In Pursuit of Better Privilege Logs – In the Empire State and BeyondJuly 26th, 2014
As most litigants are painfully aware, document review – even when managed efficiently and cost-effectively – often is the most expensive component of discovery. And in many cases the “second-pass” review of relevant documents for privilege, and the capture of information about privileged documents for the privilege log, becomes the most costly aspect of document review. But as of September 2, 2014, litigants in New York’s Commercial Division will enjoy the benefit of a new rule that simplifies and streamlines the privilege log requirement.
New Rule 11-b (which resides in section 202.70(g) of the Uniform Rules for the Supreme and County Courts) requires parties to meet at the beginning of the litigation to discuss:
- The scope of privilege review,
- What information must be set out in the privilege log (and whether any categories of information may be excluded from the log),
- Whether a Special Master might assist the parties in resolving complex issues around privilege, and
- The use of category-based logging rather than document-by-document itemized logging.

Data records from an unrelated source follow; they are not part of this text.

import Mathlib
import Summits.ValiantsHypothesis.ValiantsHypothesis.Theorems.GrenetZeonTwoDimCoefficientsScalingIndexHessianRate
import Summits.ValiantsHypothesis.ValiantsHypothesis.Theorems.GrenetZeonTwoDimCoefficientsScalingLinearSubstitution

/-!
# Crux `GrenetZeon.TwoDimCoefficients` (stmt-ValiantsHypothesis-8062), stub `stub_dualUnipotent`:
# scaling-closure — the 3/2 rung MODULO A PER-GENERIC INDEX-REDUCING SUBSTITUTION (bricks T2 + T3 of memo EIGHTEENTH-HAND.md §R6)

The residual R6 of the rung `n³ ≤ C·m²` (decl `DualUnipotentThreeHalves`, stmt-24318) is the class of unipotent pencils
`A = A₀(1 − N)` whose (nilpotent) linear part `N` has nil-index `> n`.  This file turns the per-free Hessian-rate law
(✓ `rank_hess0_top_mul_le_of_index`, p835784) and the substitution bookkeeping (✓ `rank_hess0_transl_le_of_linSubst`) into
the CONDITIONAL BRIDGE of the memo: a unipotent dual representation of `per_n` of width `m` together with a linear
substitution `T` of the `n²` variables such that `N ∘ T` has nil-index `≤ n` satisfies

  `ρ · n ≤ 2m² + 2(n² − rank T)·n`   for the Hessian rank `ρ` of `per_n` at any point of the form `T w`.

So an index-reducing substitution of corank `κ` through a point of Hessian rank `n² − κ′` gives `(n² − κ′ − 2κ)·n ≤ 2m²`
(both hypotheses are needed: König subspaces of corank `n` kill `per_n`).  No nilpotency-index hypothesis on `N` itself.

* `isAffine_map_linSubst`, `homogeneousComponent_bind₁_linSubst` — substitution bookkeeping (T2);
* ★★ `rank_hess0_perPoly_mul_le_of_indexReducingSubst` — the bridge (T3).

HONEST FRAMING: a conditional reduction; the existence of a per-generic index-reducing substitution for WILD nilpotent spaces
of nil-index `> n` (memo T4) is open, as are the stub `DualUnipotentBound`, crux 8062, the 24318 decl and `VP ≠ VNP`.

References: T. Mignon, N. Ressayre, Int. Math. Res. Not. 2004:79, Thm. 1.1 (via the tree); folklore.
-/

-- single-conjunct layout `Summits/ValiantsHypothesis/ValiantsHypothesis`: the duplicated namespace
-- component is mandated by the tree.
set_option linter.dupNamespace false
set_option autoImplicit false

noncomputable section

namespace Summit.ValiantsHypothesis.ValiantsHypothesis.Theorems.GrenetZeonTwoDimCoefficients.ScalingClosure

open MvPolynomial Matrix
open Literature.Computability.AlgebraicComplexity
open Literature.Algebra.Polynomial
open Summit.ValiantsHypothesis.ValiantsHypothesis.Cruxes.TwoDimCoefficients.DimTwoCases

/-! ### T2: substitution bookkeeping -/

section Bookkeeping

variable {σ : Type*} [Fintype σ]

/-- A linear substitution commutes with taking homogeneous components. [folklore] -/
theorem homogeneousComponent_bind₁_linSubst (T : Matrix σ σ ℂ) (p : MvPolynomial σ ℂ) (d : ℕ) :
    homogeneousComponent d (bind₁ (linSubst T) p) = bind₁ (linSubst T) (homogeneousComponent d p) := by
  conv_lhs => rw [← sum_homogeneousComponent p]
  rw [map_sum, map_sum, Finset.sum_eq_single d]
  · rw [homogeneousComponent_of_mem
      (isHomogeneous_bind₁_linSubst T (homogeneousComponent_isHomogeneous d p)), if_pos rfl]
  · intro b _ hb
    rw [homogeneousComponent_of_mem
      (isHomogeneous_bind₁_linSubst T (homogeneousComponent_isHomogeneous b p)), if_neg (fun h => hb h.symm)]
  · intro hd
    rw [Finset.mem_range, not_lt] at hd
    rw [homogeneousComponent_eq_zero d p (by omega), map_zero, map_zero]

/-- A linear substitution does not raise the total degree. [folklore] -/
theorem totalDegree_bind₁_linSubst_le (T : Matrix σ σ ℂ) (p : MvPolynomial σ ℂ) :
    (bind₁ (linSubst T) p).totalDegree ≤ p.totalDegree := by
  conv_lhs => rw [← sum_homogeneousComponent p]
  rw [map_sum]
  refine (totalDegree_finsetSum _ _).trans (Finset.sup_le fun d hd => ?_)
  rw [Finset.mem_range] at hd
  exact (isHomogeneous_bind₁_linSubst T (homogeneousComponent_isHomogeneous d p)).totalDegree_le.trans (by omega)

/-- Substituting linear forms into an affine matrix gives an affine matrix. [folklore] -/
theorem isAffine_map_linSubst {n m : ℕ} (T : Matrix (Fin n × Fin n) (Fin n × Fin n) ℂ) (M : AffMat n m)
    (hM : IsAffine M) : IsAffine (M.map (bind₁ (linSubst T))) := fun i j => by
  rw [Matrix.map_apply]
  exact (totalDegree_bind₁_linSubst_le T (M i j)).trans (hM i j)

/-- The trace commutes with an entrywise ring map. [folklore] -/
theorem trace_map_bind₁ {ι : Type*} [Fintype ι] (T : Matrix σ σ ℂ) (M : Matrix ι ι (MvPolynomial σ ℂ)) :
    (M.map (bind₁ (linSubst T))).trace = bind₁ (linSubst T) M.trace := by
  simp only [Matrix.trace, Matrix.diag_apply, Matrix.map_apply, map_sum]

end Bookkeeping


/-! ### T3: the conditional bridge -/

section Bridge

/-- ★★ **The 3/2 rung modulo a per-generic index-reducing substitution.**  Let `per_n = α·c + β·tr(adj A·B)` be a
unipotent dual representation of width `m` (`A = A₀(1 − N)`, `N` linear — of ANY nil-index — `A₀P₀ = 1`, `det A = c ≠ 0`,
`β ≠ 0`, `n ≥ 2`), and let `T` be a linear substitution of the `n²` variables such that `(N ∘ T)ⁿ = 0`.  Then for every `w`,
`rank Hess per_n (T w) · n ≤ 2m² + 2(n² − rank T)·n`. [cite: MignonRessayre2004, Thm. 1.1 — via the tree; folklore] -/
theorem rank_hess0_perPoly_mul_le_of_indexReducingSubst {n m : ℕ} (hn : 2 ≤ n) (A B : AffMat n m) (hA : IsAffine A)
    (hB : IsAffine B) (α β c : ℂ) (hc : c ≠ 0) (hβ : β ≠ 0) (hdet : A.det = MvPolynomial.C c)
    (hper : perPoly (Fin n) ℂ = MvPolynomial.C α * A.det + MvPolynomial.C β * (A.adjugate * B).trace)
    (A₀ P₀ : Matrix (Fin m) (Fin m) ℂ) (hP₀ : A₀ * P₀ = 1) (N : AffMat n m)
    (hN : ∀ i j, (N i j).IsHomogeneous 1) (hAN : A = A₀.map MvPolynomial.C * (1 - N))
    (T : Matrix (Fin n × Fin n) (Fin n × Fin n) ℂ) (hTn : (N.map (bind₁ (linSubst T))) ^ n = 0)
    (w : Fin n × Fin n → ℂ) :
    (hess0 (transl (T.mulVec w) (perPoly (Fin n) ℂ))).rank * n ≤ 2 * m ^ 2 + 2 * (n ^ 2 - T.rank) * n := by
  classical
  set φ : MvPolynomial (Fin n × Fin n) ℂ →ₐ[ℂ] MvPolynomial (Fin n × Fin n) ℂ := bind₁ (linSubst T) with hφ
  have hu : IsUnit A.det := by rw [hdet]; exact (isUnit_iff_ne_zero.mpr hc).map MvPolynomial.C
  -- the substituted pencil
  set A' : AffMat n m := A.map φ with hA'
  set B' : AffMat n m := B.map φ with hB'
  set N' : AffMat n m := N.map φ with hN'
  have hA'aff : IsAffine A' := isAffine_map_linSubst T A hA
  have hB'aff : IsAffine B' := isAffine_map_linSubst T B hB
  have hN'hom : ∀ i j, (N' i j).IsHomogeneous 1 := fun i j => by
    rw [hN', Matrix.map_apply]; exact isHomogeneous_bind₁_linSubst T (hN i j)
  have hφC : ∀ a : ℂ, φ (MvPolynomial.C a) = MvPolynomial.C a := fun a => bind₁_C_right _ _
  have hA'N : A' = A₀.map MvPolynomial.C * (1 - N') := by
    rw [hA', hAN, Matrix.map_mul, Matrix.map_sub _ (map_sub φ), Matrix.map_one _ (map_zero φ) (map_one φ), hN']
    congr 1
    apply Matrix.ext; intro i j
    simp only [Matrix.map_apply, hφC]
  have hdet' : A'.det = MvPolynomial.C c := by
    rw [hA', ← AlgHom.mapMatrix_apply, ← AlgHom.map_det, hdet, hφC]
  -- its top numerator is the substituted top numerator
  have htop : homogeneousComponent n ((A'.adjugate * B').trace) =
      MvPolynomial.C β⁻¹ * φ (perPoly (Fin n) ℂ) := by
    have hadj : A'.adjugate = A.adjugate.map φ := by
      rw [hA', ← AlgHom.mapMatrix_apply, ← AlgHom.mapMatrix_apply, AlgHom.map_adjugate]
    rw [hadj, hB', ← Matrix.map_mul, trace_map_bind₁, homogeneousComponent_bind₁_linSubst, ← coeff_det_one A B hu,
      homogeneousComponent_coeff_det_one (by omega) A B α β c hc hβ hdet hper, map_mul, hφC]
  -- the per-free law on the substituted (index-`n`) pencil
  have hlaw := rank_hess0_top_mul_le_of_index hn A' B' hA'aff hB'aff c hc hdet' A₀ P₀ hP₀ N' hN'hom hTn hA'N w
  rw [htop, map_mul, transl_C, hess0_C_mul, rank_smul_eq (inv_ne_zero hβ)] at hlaw
  -- the substitution loses at most `2 (n² - rank T)`
  have hsub := rank_hess0_transl_le_of_linSubst T (perPoly (Fin n) ℂ) w
  rw [Fintype.card_prod, Fintype.card_fin, ← sq] at hsub
  calc (hess0 (transl (T.mulVec w) (perPoly (Fin n) ℂ))).rank * n
      ≤ ((hess0 (transl w (bind₁ (linSubst T) (perPoly (Fin n) ℂ)))).rank + 2 * (n ^ 2 - T.rank)) * n :=
        Nat.mul_le_mul_right _ hsub
    _ = (hess0 (transl w (φ (perPoly (Fin n) ℂ)))).rank * n + 2 * (n ^ 2 - T.rank) * n := by rw [hφ, add_mul]
    _ ≤ 2 * m ^ 2 + 2 * (n ^ 2 - T.rank) * n := Nat.add_le_add_right hlaw _

/-- ★★ **Corollary (the bridge in the memo's form).**  An index-reducing substitution of corank `≤ κ` through a point of
Hessian rank `≥ n² − κ′` gives `(n² − κ′ − 2κ)·n ≤ 2m²`. [cite: MignonRessayre2004, Thm. 1.1 — via the tree; folklore] -/
theorem sq_sub_mul_le_of_indexReducingSubst {n m : ℕ} (hn : 2 ≤ n) (A B : AffMat n m) (hA : IsAffine A)
    (hB : IsAffine B) (α β c : ℂ) (hc : c ≠ 0) (hβ : β ≠ 0) (hdet : A.det = MvPolynomial.C c)
    (hper : perPoly (Fin n) ℂ = MvPolynomial.C α * A.det + MvPolynomial.C β * (A.adjugate * B).trace)
    (A₀ P₀ : Matrix (Fin m) (Fin m) ℂ) (hP₀ : A₀ * P₀ = 1) (N : AffMat n m)
    (hN : ∀ i j, (N i j).IsHomogeneous 1) (hAN : A = A₀.map MvPolynomial.C * (1 - N))
    (T : Matrix (Fin n × Fin n) (Fin n × Fin n) ℂ) (hTn : (N.map (bind₁ (linSubst T))) ^ n = 0)
    {κ κ' : ℕ} (hκ : n ^ 2 ≤ T.rank + κ) (w : Fin n × Fin n → ℂ)
    (hκ' : n ^ 2 ≤ (hess0 (transl (T.mulVec w) (perPoly (Fin n) ℂ))).rank + κ') :
    (n ^ 2 - κ' - 2 * κ) * n ≤ 2 * m ^ 2 := by
  have h := rank_hess0_perPoly_mul_le_of_indexReducingSubst hn A B hA hB α β c hc hβ hdet hper A₀ P₀ hP₀ N hN hAN T
    hTn w
  have h1 : n ^ 2 - T.rank ≤ κ := by omega
  by_cases hcase : κ' + 2 * κ ≤ n ^ 2
  · have h2 : (n ^ 2 - κ' - 2 * κ) * n + 2 * (n ^ 2 - T.rank) * n ≤
        (hess0 (transl (T.mulVec w) (perPoly (Fin n) ℂ))).rank * n := by
      rw [← add_mul]
      apply Nat.mul_le_mul_right
      omega
    omega
  · have h0 : n ^ 2 - κ' - 2 * κ = 0 := by omega
    rw [h0, zero_mul]
    exact Nat.zero_le _

end Bridge


/-! ### T3′: the per-free bridge (appended) -/

section BridgePerFree

/-- ★★ **Per-free bridge.**  For a unipotent pencil `A = A₀(1 − N)` (`N` linear of ANY nil-index, `A₀P₀ = 1`,
`det A = c ≠ 0`, `n ≥ 2`), any affine `B` with top numerator `p = [tr(adj A·B)]_n`, and a linear substitution `T` of the
`n²` variables with `(N ∘ T)ⁿ = 0`: `rank Hess p (T w) · n ≤ 2m² + 2(n² − rank T)·n` for every `w` — the form needed when
the target is not `per_n` itself (minors, gauged numerators). [cite: MignonRessayre2004, Thm. 1.1 — via the tree; folklore] -/
theorem rank_hess0_top_mul_le_of_indexReducingSubst {n m : ℕ} (hn : 2 ≤ n) (A B : AffMat n m) (hA : IsAffine A)
    (hB : IsAffine B) (c : ℂ) (hc : c ≠ 0) (hdet : A.det = MvPolynomial.C c)
    (A₀ P₀ : Matrix (Fin m) (Fin m) ℂ) (hP₀ : A₀ * P₀ = 1) (N : AffMat n m)
    (hN : ∀ i j, (N i j).IsHomogeneous 1) (hAN : A = A₀.map MvPolynomial.C * (1 - N))
    (T : Matrix (Fin n × Fin n) (Fin n × Fin n) ℂ) (hTn : (N.map (bind₁ (linSubst T))) ^ n = 0)
    (w : Fin n × Fin n → ℂ) :
    (hess0 (transl (T.mulVec w) (homogeneousComponent n ((A.adjugate * B).trace)))).rank * n ≤
      2 * m ^ 2 + 2 * (n ^ 2 - T.rank) * n := by
  classical
  set φ : MvPolynomial (Fin n × Fin n) ℂ →ₐ[ℂ] MvPolynomial (Fin n × Fin n) ℂ := bind₁ (linSubst T) with hφ
  set p : MvPolynomial (Fin n × Fin n) ℂ := homogeneousComponent n ((A.adjugate * B).trace) with hp
  -- the substituted pencil
  set A' : AffMat n m := A.map φ with hA'
  set B' : AffMat n m := B.map φ with hB'
  set N' : AffMat n m := N.map φ with hN'
  have hA'aff : IsAffine A' := isAffine_map_linSubst T A hA
  have hB'aff : IsAffine B' := isAffine_map_linSubst T B hB
  have hN'hom : ∀ i j, (N' i j).IsHomogeneous 1 := fun i j => by
    rw [hN', Matrix.map_apply]; exact isHomogeneous_bind₁_linSubst T (hN i j)
  have hφC : ∀ a : ℂ, φ (MvPolynomial.C a) = MvPolynomial.C a := fun a => bind₁_C_right _ _
  have hA'N : A' = A₀.map MvPolynomial.C * (1 - N') := by
    rw [hA', hAN, Matrix.map_mul, Matrix.map_sub _ (map_sub φ), Matrix.map_one _ (map_zero φ) (map_one φ), hN']
    congr 1
    apply Matrix.ext; intro i j
    simp only [Matrix.map_apply, hφC]
  have hdet' : A'.det = MvPolynomial.C c := by
    rw [hA', ← AlgHom.mapMatrix_apply, ← AlgHom.map_det, hdet, hφC]
  -- its top numerator is the substituted top numerator
  have htop : homogeneousComponent n ((A'.adjugate * B').trace) = φ p := by
    have hadj : A'.adjugate = A.adjugate.map φ := by
      rw [hA', ← AlgHom.mapMatrix_apply, ← AlgHom.mapMatrix_apply, AlgHom.map_adjugate]
    rw [hadj, hB', ← Matrix.map_mul, trace_map_bind₁, homogeneousComponent_bind₁_linSubst]
  -- the per-free law on the substituted (index-`n`) pencil and the substitution loss
  have hlaw := rank_hess0_top_mul_le_of_index hn A' B' hA'aff hB'aff c hc hdet' A₀ P₀ hP₀ N' hN'hom hTn hA'N w
  rw [htop] at hlaw
  have hsub := rank_hess0_transl_le_of_linSubst T p w
  rw [Fintype.card_prod, Fintype.card_fin, ← sq] at hsub
  calc (hess0 (transl (T.mulVec w) p)).rank * n
      ≤ ((hess0 (transl w (bind₁ (linSubst T) p))).rank + 2 * (n ^ 2 - T.rank)) * n := Nat.mul_le_mul_right _ hsub
    _ = (hess0 (transl w (φ p))).rank * n + 2 * (n ^ 2 - T.rank) * n := by rw [hφ, add_mul]
    _ ≤ 2 * m ^ 2 + 2 * (n ^ 2 - T.rank) * n := Nat.add_le_add_right hlaw _

end BridgePerFree

end Summit.ValiantsHypothesis.ValiantsHypothesis.Theorems.GrenetZeonTwoDimCoefficients.ScalingClosure

end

Following the approach adopted in the Southern District of New York and several other jurisdictions around the country, the rule expresses a preference for categorized logging. This aspect of the rule will generate the most dramatic benefits for litigants, as the category-based logging greatly reduces the time and cost of preparing privilege logs. A litigant that resists the categorized approach may be required to bear its opponent’s costs to prepare the privilege log, including attorneys’ fees.
But what if you’re not litigating in a jurisdiction that has expressly adopted a rule allowing streamlined, category-based privilege logs? Consider using the “Facciola-Redgrave Framework,” so named for an excellent article by District of Columbia Magistrate Judge John Facciola and Jonathan Redgrave, in which they advocated a category-based method of creating privilege logs. They suggested a framework for handling privilege logs that “should replace, in many, if not the majority of cases, the traditional document-by-document privilege log process.” Their approach encourages parties to take advantage of the flexibility afforded by Rule 26(f), and reach agreement regarding simplified, categorized privilege logs. These agreements become memorialized in a court order pursuant to Rule 16. The framework could also be used in state courts with similarly flexible rules.
To fully realize the benefits of category-based privilege logs, litigants must finalize the details of the logging requirements before beginning document review. If the document review team understands the logging protocol from the outset, all of its work with privileged documents, including the specific coding of information about each privileged document, can be leveraged for the automatic generation of a draft privilege log. The ability to at least partially automate the process yields substantial savings of time and cost. And in our view, a more efficient and less expensive privilege log definitely qualifies as a better privilege log.